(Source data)
↓↓↓

import Summits.QuantumFields.YangMills.Theorems.BalabanUVNodesSpineReadingOfRecord13CoPHKComponentSizeBlocks
import Summits.QuantumFields.YangMills.Theorems.BalabanUVNodesN20FinalLevelRatioDomination

/-!
# THE COMPONENT-SIZE FACE FED BY PER-HISTORY FIBREWISE LETTERS: the block energy letters hE of `…CoPHKComponentSizeBlocks` — «the coarse classes whose level-`j` large-field region
# covers the block animal `A` weigh at most `δ^n` of the total» — follow, per `(K, t, j, A)` and per run, from ONE per-history FIBREWISE letter at the FINAL level on the histories of
# that event together with a removal map whose fibres count to `≤ δ^n`; hence the lineage's `RelWeightBound` face at the block-grain cardinality dial from such letters BY NAME —
# no tower, no telescoping (T), no pin

Cell `pub-ymgap`, YM-PLAN Track A (HUMAN RULING D-0062); seat `pub-ymgap-dag-n20-d` (R134 (a) N20 NE7b s3), gen 39; companion of `…N20FinalLevelRatioDomination` (gen 39, p768103: §4
`sum_classWeightOfDatum₉_le_mul_sum_of_fibreDom`), of `…CoPHKComponentSizeBlocks` (gen 33: `relWeightBound_card_of_blockEnergyLetters(_geometric)`, hypotheses hEA ∕ hEB) and of
`…SpineReadingOfRecord13CoPH(K)` (keys `keyA₁₃ ∕ keyB₁₃`, `classSet₁₃`, `weightA₁₃ ∕ weightB₁₃`, coarse `classSetK₁₃ ∕ weightAK₁₃ ∕ weightBK₁₃ ∕ badClassK₁₃`, `sum_bad_weightAK₁₃_eq`).
`--kind proof --supports stmt-QuantumFields-27366 --as helper` (K3⁸); COUNT-NEUTRAL; THEOREMS ONLY (0 `def`).  [IV] = [Balaban1989LargeFieldI]; [LF-II] = [Balaban1989LargeFieldII].

WHY.  LOCATED-5 (K3⁸ evidence #58): at a history-rewriting pin a successive-conditioning tower is not print's currency, but a sup bound on [IV] (0.3)'s fibre ratio between a history and the
history with components declared small INTEGRATES, so a bad class of FINAL-level histories is dominated by ONE per-history letter plus fibre counting (p768103).  The lineage's
component-size face consumes exactly such class inequalities, keyed: hEA ∕ hEB are stated on the COARSE KEYED weights `weightAK₁₃ ∕ weightBK₁₃`, which are fibre sums of the dressed class
weights `classWeightOfDatum₉` over the histories of each run reading to a key (§1 makes this a sum over HISTORIES: `Σ_{u bad} weightAK u = Σ_{s : kr (keyA s) bad} cw_A(s)`,
`Σ_{u} weightAK u = Σ_s cw_A(s)`).  So hEA(K, t, j, A) ⇐ [a removal map `rm` on run A's level-`K₀+K` histories, fibre sets, factors, with the fibrewise letter on the event's
histories and `Σ_{event, rm s = σ} z ≤ δ K j ^ n K j`] (§2), and the face follows (§3).  In print the factor is [LF-II] (1.79) «for all large field regions» with the improved (1.89)
(p. 387 ll. 25–29: `−κ₁d_k(X)` — the SIZE budget, which is what prices «`n` blocks all large-field»); no banking of renewals is needed for this reading.

WHAT IS PROVED (kernel; finite-sum bookkeeping over the companions).  §1 `sum_filter_weightA₁₃_eq_sum_hist` ∕ `…B…` (a filtered sum of fine keyed weights = the sum of `cw` over the
histories whose key passes the filter), `sum_classSet_weightA₁₃_eq_sum_hist` ∕ `…B…` (totals), ★ `sum_badK_weightAK₁₃_eq_sum_hist` ∕ `…BK…` (the coarse bad mass = the `cw`-mass of the
histories whose coarse key is bad), ★ `sum_classSetK_weightAK₁₃_eq_sum_hist` ∕ `…BK…`.  §2 ★★ `badMassA_le_of_fibreDom` ∕ `badMassB_le_of_fibreDom` (ANY bad-key reading `bd`: per-history
fibrewise letter on the histories reading into the coarse bad class + fibre count `≤ W` + displayed measurability ∕ integrability of the pieces ⇒ `Σ_{bad} weightAK ≤ W·Σ weightAK`;
non-negativity of the pieces BY NAME from `Provisos₁₃CoPH` via `wOfRecord₉_nonneg_of_provisos₁₃CoPH` + n19's `dressedSlotsOfDatum₉_nonneg`).  §3 ★★★
`relWeightBound_card_of_fibreDomLetters_geometric`: the face `relWeightBound_card_of_blockEnergyLetters_geometric` with hEA ∕ hEB DISCHARGED from per-`(K, t, j, A)` removal data carrying
the fibrewise letters and the counts `≤ δ K j ^ n K j` (existentially displayed), the schedule numerics unchanged ⇒ `RelWeightBound 1 (classSetK₁₃ …) (weightAK₁₃ …) (weightBK₁₃ …)
(badClassK₁₃ … bigComponent …) (K ↦ δ₀·2^{−(K+1)})`.

HONEST FRAMING.  [bookkeeping].  The per-history letters are HYPOTHESES ([LF-II] (1.79)∕(1.89)⁺'s KIND on [IV] (0.3)'s fibre ratio — an ESTIMATE; junction NC-NE7b-α UNRULED); the removal
maps with their fibre counts are DATA (a DEFINER object on def-T's index: [IV] p. 177, def-R `PpSelOfRecord` docstring); measurability ∕ integrability of the dressed pieces at the record are
displayed provisos (K0c shapes); the schedule numerics are the face's own.  Whether the component-SIZE bad class serves U5 is the planners' reading (gen 33–34), not decided here.  NO weight
is bounded, NO estimate proved; nothing of Bałaban's asserted; NE7 ∕ NE7b ∕ NE7c NOT PRINTED for `d = 4` ∕ NOT proved; no `Provisos₁₃CoPH` inhabitant claimed (K0⁷ OPEN); K3⁸ untouched; N20 NOT
discharged; counts UNMOVED (typed 28∕28 · discharged 8∕27); one finite four-torus programme at fixed `ε` — NOT ℝ⁴, NOT OS, NOT a mass gap, NOT the Clay problem.  No `def`, no `instance`,
no `notation`, no `sorry`; no decl below carries a cite tag.
-/

noncomputable section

↑↑↑

**WHAT YOU SHOULD DO:**
Set the entries above down again, each one exactly as written.

**THE ANSWER:**
import Summits.QuantumFields.YangMills.Theorems.BalabanUVNodesSpineReadingOfRecord13CoPHKComponentSizeBlocks
import Summits.QuantumFields.YangMills.Theorems.BalabanUVNodesN20FinalLevelRatioDomination

/-!
# THE COMPONENT-SIZE FACE FED BY PER-HISTORY FIBREWISE LETTERS: the block energy letters hE of `…CoPHKComponentSizeBlocks` — «the coarse classes whose level-`j` large-field region
# covers the block animal `A` weigh at most `δ^n` of the total» — follow, per `(K, t, j, A)` and per run, from ONE per-history FIBREWISE letter at the FINAL level on the histories of
# that event together with a removal map whose fibres count to `≤ δ^n`; hence the lineage's `RelWeightBound` face at the block-grain cardinality dial from such letters BY NAME —
# no tower, no telescoping (T), no pin

Cell `pub-ymgap`, YM-PLAN Track A (HUMAN RULING D-0062); seat `pub-ymgap-dag-n20-d` (R134 (a) N20 NE7b s3), gen 39; companion of `…N20FinalLevelRatioDomination` (gen 39, p768103: §4
`sum_classWeightOfDatum₉_le_mul_sum_of_fibreDom`), of `…CoPHKComponentSizeBlocks` (gen 33: `relWeightBound_card_of_blockEnergyLetters(_geometric)`, hypotheses hEA ∕ hEB) and of
`…SpineReadingOfRecord13CoPH(K)` (keys `keyA₁₃ ∕ keyB₁₃`, `classSet₁₃`, `weightA₁₃ ∕ weightB₁₃`, coarse `classSetK₁₃ ∕ weightAK₁₃ ∕ weightBK₁₃ ∕ badClassK₁₃`, `sum_bad_weightAK₁₃_eq`).
`--kind proof --supports stmt-QuantumFields-27366 --as helper` (K3⁸); COUNT-NEUTRAL; THEOREMS ONLY (0 `def`).  [IV] = [Balaban1989LargeFieldI]; [LF-II] = [Balaban1989LargeFieldII].

WHY.  LOCATED-5 (K3⁸ evidence #58): at a history-rewriting pin a successive-conditioning tower is not print's currency, but a sup bound on [IV] (0.3)'s fibre ratio between a history and the
history with components declared small INTEGRATES, so a bad class of FINAL-level histories is dominated by ONE per-history letter plus fibre counting (p768103).  The lineage's
component-size face consumes exactly such class inequalities, keyed: hEA ∕ hEB are stated on the COARSE KEYED weights `weightAK₁₃ ∕ weightBK₁₃`, which are fibre sums of the dressed class
weights `classWeightOfDatum₉` over the histories of each run reading to a key (§1 makes this a sum over HISTORIES: `Σ_{u bad} weightAK u = Σ_{s : kr (keyA s) bad} cw_A(s)`,
`Σ_{u} weightAK u = Σ_s cw_A(s)`).  So hEA(K, t, j, A) ⇐ [a removal map `rm` on run A's level-`K₀+K` histories, fibre sets, factors, with the fibrewise letter on the event's
histories and `Σ_{event, rm s = σ} z ≤ δ K j ^ n K j`] (§2), and the face follows (§3).  In print the factor is [LF-II] (1.79) «for all large field regions» with the improved (1.89)
(p. 387 ll. 25–29: `−κ₁d_k(X)` — the SIZE budget, which is what prices «`n` blocks all large-field»); no banking of renewals is needed for this reading.

WHAT IS PROVED (kernel; finite-sum bookkeeping over the companions).  §1 `sum_filter_weightA₁₃_eq_sum_hist` ∕ `…B…` (a filtered sum of fine keyed weights = the sum of `cw` over the
histories whose key passes the filter), `sum_classSet_weightA₁₃_eq_sum_hist` ∕ `…B…` (totals), ★ `sum_badK_weightAK₁₃_eq_sum_hist` ∕ `…BK…` (the coarse bad mass = the `cw`-mass of the
histories whose coarse key is bad), ★ `sum_classSetK_weightAK₁₃_eq_sum_hist` ∕ `…BK…`.  §2 ★★ `badMassA_le_of_fibreDom` ∕ `badMassB_le_of_fibreDom` (ANY bad-key reading `bd`: per-history
fibrewise letter on the histories reading into the coarse bad class + fibre count `≤ W` + displayed measurability ∕ integrability of the pieces ⇒ `Σ_{bad} weightAK ≤ W·Σ weightAK`;
non-negativity of the pieces BY NAME from `Provisos₁₃CoPH` via `wOfRecord₉_nonneg_of_provisos₁₃CoPH` + n19's `dressedSlotsOfDatum₉_nonneg`).  §3 ★★★
`relWeightBound_card_of_fibreDomLetters_geometric`: the face `relWeightBound_card_of_blockEnergyLetters_geometric` with hEA ∕ hEB DISCHARGED from per-`(K, t, j, A)` removal data carrying
the fibrewise letters and the counts `≤ δ K j ^ n K j` (existentially displayed), the schedule numerics unchanged ⇒ `RelWeightBound 1 (classSetK₁₃ …) (weightAK₁₃ …) (weightBK₁₃ …)
(badClassK₁₃ … bigComponent …) (K ↦ δ₀·2^{−(K+1)})`.

HONEST FRAMING.  [bookkeeping].  The per-history letters are HYPOTHESES ([LF-II] (1.79)∕(1.89)⁺'s KIND on [IV] (0.3)'s fibre ratio — an ESTIMATE; junction NC-NE7b-α UNRULED); the removal
maps with their fibre counts are DATA (a DEFINER object on def-T's index: [IV] p. 177, def-R `PpSelOfRecord` docstring); measurability ∕ integrability of the dressed pieces at the record are
displayed provisos (K0c shapes); the schedule numerics are the face's own.  Whether the component-SIZE bad class serves U5 is the planners' reading (gen 33–34), not decided here.  NO weight
is bounded, NO estimate proved; nothing of Bałaban's asserted; NE7 ∕ NE7b ∕ NE7c NOT PRINTED for `d = 4` ∕ NOT proved; no `Provisos₁₃CoPH` inhabitant claimed (K0⁷ OPEN); K3⁸ untouched; N20 NOT
discharged; counts UNMOVED (typed 28∕28 · discharged 8∕27); one finite four-torus programme at fixed `ε` — NOT ℝ⁴, NOT OS, NOT a mass gap, NOT the Clay problem.  No `def`, no `instance`,
no `notation`, no `sorry`; no decl below carries a cite tag.
-/

noncomputable section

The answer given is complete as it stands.